When I shrilled on my blade, a long echo came from the right: endless passage there. But only a stubby resonance from the left: some sort of chamber. I walked left. My hip brushed a door jamb.

Then a room glowed suddenly before me. The sensor circuits were still sensitive. Grilled walls, blue glass desk, brass light fixtures, cabinets, and a television screen set in the wall. Squinting in the new light I walked over. When they still work, the colors are nice to watch: they make patterns and the patterns make music in me. Several people who had gone exploring the source-cave had told me about them (night fire and freakishly interested children knotted around the flame and the adventurer) and I’d gone to see one in a well explored arm two years back.
Which is how I learned about the music.

Color television is certainly a lot more fun than this terribly risky genetic method of reproduction we’ve taken over. Ah well. It’s a lovely world.

I sat on the desk and tried knobs till one clicked. The screen grayed at me, flickered, streamed with colors.
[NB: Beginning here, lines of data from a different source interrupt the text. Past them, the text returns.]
import Summits.AtomisticToContinuum.HydrodynamicLimit.Theorems.BoxDissipativeWeakStrongEntropyAdmissibilityStubInitialEntropyLLN
import Summits.AtomisticToContinuum.HydrodynamicLimit.Theorems.BoxDissipativeWeakStrongEntropyAdmissibilityDynamicCore

/-!
# Crux `EntropyAdmissibility` (stmt-AtomisticToContinuum-9903), line `registered` — stub `stub_staticEntropyFunctionalsLLN`

GE1 of the lead's skeleton (r9, global-equilibrium sub-case): the STATIC law of large numbers at
flow-time `0` for the two entropy functionals that make up the bulk integrand of the
clamp-renormalised entropy balance — the density-weighted clamped entropy `ρ̂₀ Z_{a,b}(ŝ₀) ψ` and
the entropy flux `Z_{a,b}(ŝ₀) m̂₀·Ψ` — tested against ARBITRARY continuous data `ψ : 𝕋³ → ℝ`,
`Ψ : 𝕋³ → ℝ³`, for general profiles, in the crux's own quantifier frame `EABirthCore.InFrame`:

  `E_{P_N} |∫ ρ̂₀ Z(ŝ₀) ψ dx − ∫ ρ₀ Z(s₀) ψ dx| → 0`,
  `E_{P_N} |∫ Z(ŝ₀) m̂₀·Ψ dx − ∫ Z(s₀) ρ₀u₀·Ψ dx| → 0`   (`s₀ = s_cut(ρ(0,·), θ(0,·))`).

Proof (the S0b template `EABirthS0b.stub_initialEntropyLLN_of_modulus`, now over the LANDED
modulus `EABirthS0a.stub_entropyModulus`). Thresholds `η_c := η₀` of `HsEosLowDensity` (so `f_ex` is
continuous on `[0, η₀)`), `σ₀ := min σ₀^{LGFS} (1/2)`; `0 < T` from `τ ∈ [0, T)`. With
`G(q) = Z_{a,b}(s_cut(q.1, θ̂(q)))`, `|G| ≤ M = |a| ∨ |b|`, the compact set of Euler data states
`K = range (x ↦ U₀(x) = (ρ₀, ρ₀u₀, E₀)(x))` (in the band, `θ̂(U₀) = θ₀`), the `δ` of S0a at accuracy
`ε'` and `dev = |ρ̂ − ρ₀| + ‖m̂ − ρ₀u₀‖ + |Ê − E₀| ≥ dist(Û, U₀)`:
`|G(Û) − G(U₀)| ≤ ε' + (2M/δ) dev` (`EABirthS0b.abs_sub_le_of_modulus`), whence pointwise
`|ρ̂ G(Û) ψ − ρ₀ G(U₀) ψ| ≤ B R ε' + B (M + 2MR/δ) dev` (`B = sup |ψ|`, `R = sup ρ₀`) and, writing
`G(Û)⟪m̂,Ψ⟫ − G(U₀)⟪m₀,Ψ⟫ = G(Û)⟪m̂ − m₀, Ψ⟫ + (G(Û) − G(U₀))⟪m₀, Ψ⟫`,
`|G(Û)⟪m̂,Ψ⟫ − G(U₀)⟪m₀,Ψ⟫| ≤ S R_m ε' + S (M + 2M R_m/δ) dev` (`S = sup ‖Ψ‖`, `R_m = sup ‖ρ₀u₀‖`).
Both are `≤ ε + C dev`; the integrands are integrable in `x` (box fields are finite sums of box
indicators, the clamped entropy is measurable and bounded), and `E_{P_N} ofReal(∫ dev dx) → 0` is the
landed fine-scale LLN `LGFS.localGibbsFineScale_of_pos`; conclude with the abstract squeeze
`EABirthS0b.tendsto_lintegral_abs_integral_sub`.

References: J. Březina, E. Feireisl, J. Math. Soc. Japan 70 (2018), Def. 2.9, §3.2;
H. Spohn, *Large Scale Dynamics of Interacting Particles* (1991), Part I Ch. 3.
-/

noncomputable section

open MeasureTheory Filter Set
open scoped ENNReal Topology

namespace Summit.AtomisticToContinuum.HydrodynamicLimit.Theorems.EABirthGE1

open Literature.MathematicalPhysics.KineticTheory
open Literature.Analysis.FluidPDE.CompressibleEuler (clamp abs_clamp_le)
open Summit.AtomisticToContinuum.HydrodynamicLimit.Theses
open Summit.AtomisticToContinuum.HydrodynamicLimit.Theorems.BDWS
open Summit.AtomisticToContinuum.HydrodynamicLimit.Theorems.EABirthCore (Conclusion InFrame)
open Summit.AtomisticToContinuum.HydrodynamicLimit.Theorems.EABirthS0b (abs_sub_le_of_modulus
  abs_mul_mul_sub_le dist_le_sum3 measurable_boxTemp measurable_clamp_cutEntropy measurable_boxFields
  integrable_boxFields boxDensity_nonneg tendsto_lintegral_abs_integral_sub)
There was static, so I found the volume knob and turned it down ... so I could hear the music in colors. Just as I raised my blade to my mouth, something happened.

Laughter.

First I thought it was melody. But it was a voice laughing.
And on the screen, in chaotic
shimmerings
, a face.
It wasn’t a picture of a face. It was as if I was just looking at the particular dots of melody-hue that formed the face, ignoring the rest. I would have seen those features on any visual riot: Friza’s face.

The voice was someone else’s.

Friza dissolved. Another face replaced hers: Dorik’s.
The strange laughter again.
Suddenly there was Friza on one side of the screen, and Dorik on the other.
Centered: the boy who was laughing at me.
The picture cleared, filled, and I lost the rest of the room. Behind him, crumbled streets, beams jutting from the wrecks of walls, weeds writhing; and all lit with flickering green, the sun white on the reticulated sky. On a lamp-post behind him perched a creature with fins and white gills, scraping one red foot on the rust. On the curb was a hydrant laced with light and verdigris.

The boy, a redhead-redder than the
Blois
, redder than blood gutted blossoms-laughed with downcast eyes.
His lashes were gold. Transparent skin caught up the green and fluoresced with it; but I knew that under normal light he would have been as pale as Whitey dying.

“Lobey,” in the laughter, and his lips
uncurtained
small teeth-many too many of them.
Like the shark’s mouth, maybe, I’d seen in La Dire’s book, rank on rank of ivory needles. “Lobey, how you gonna find me, huh?”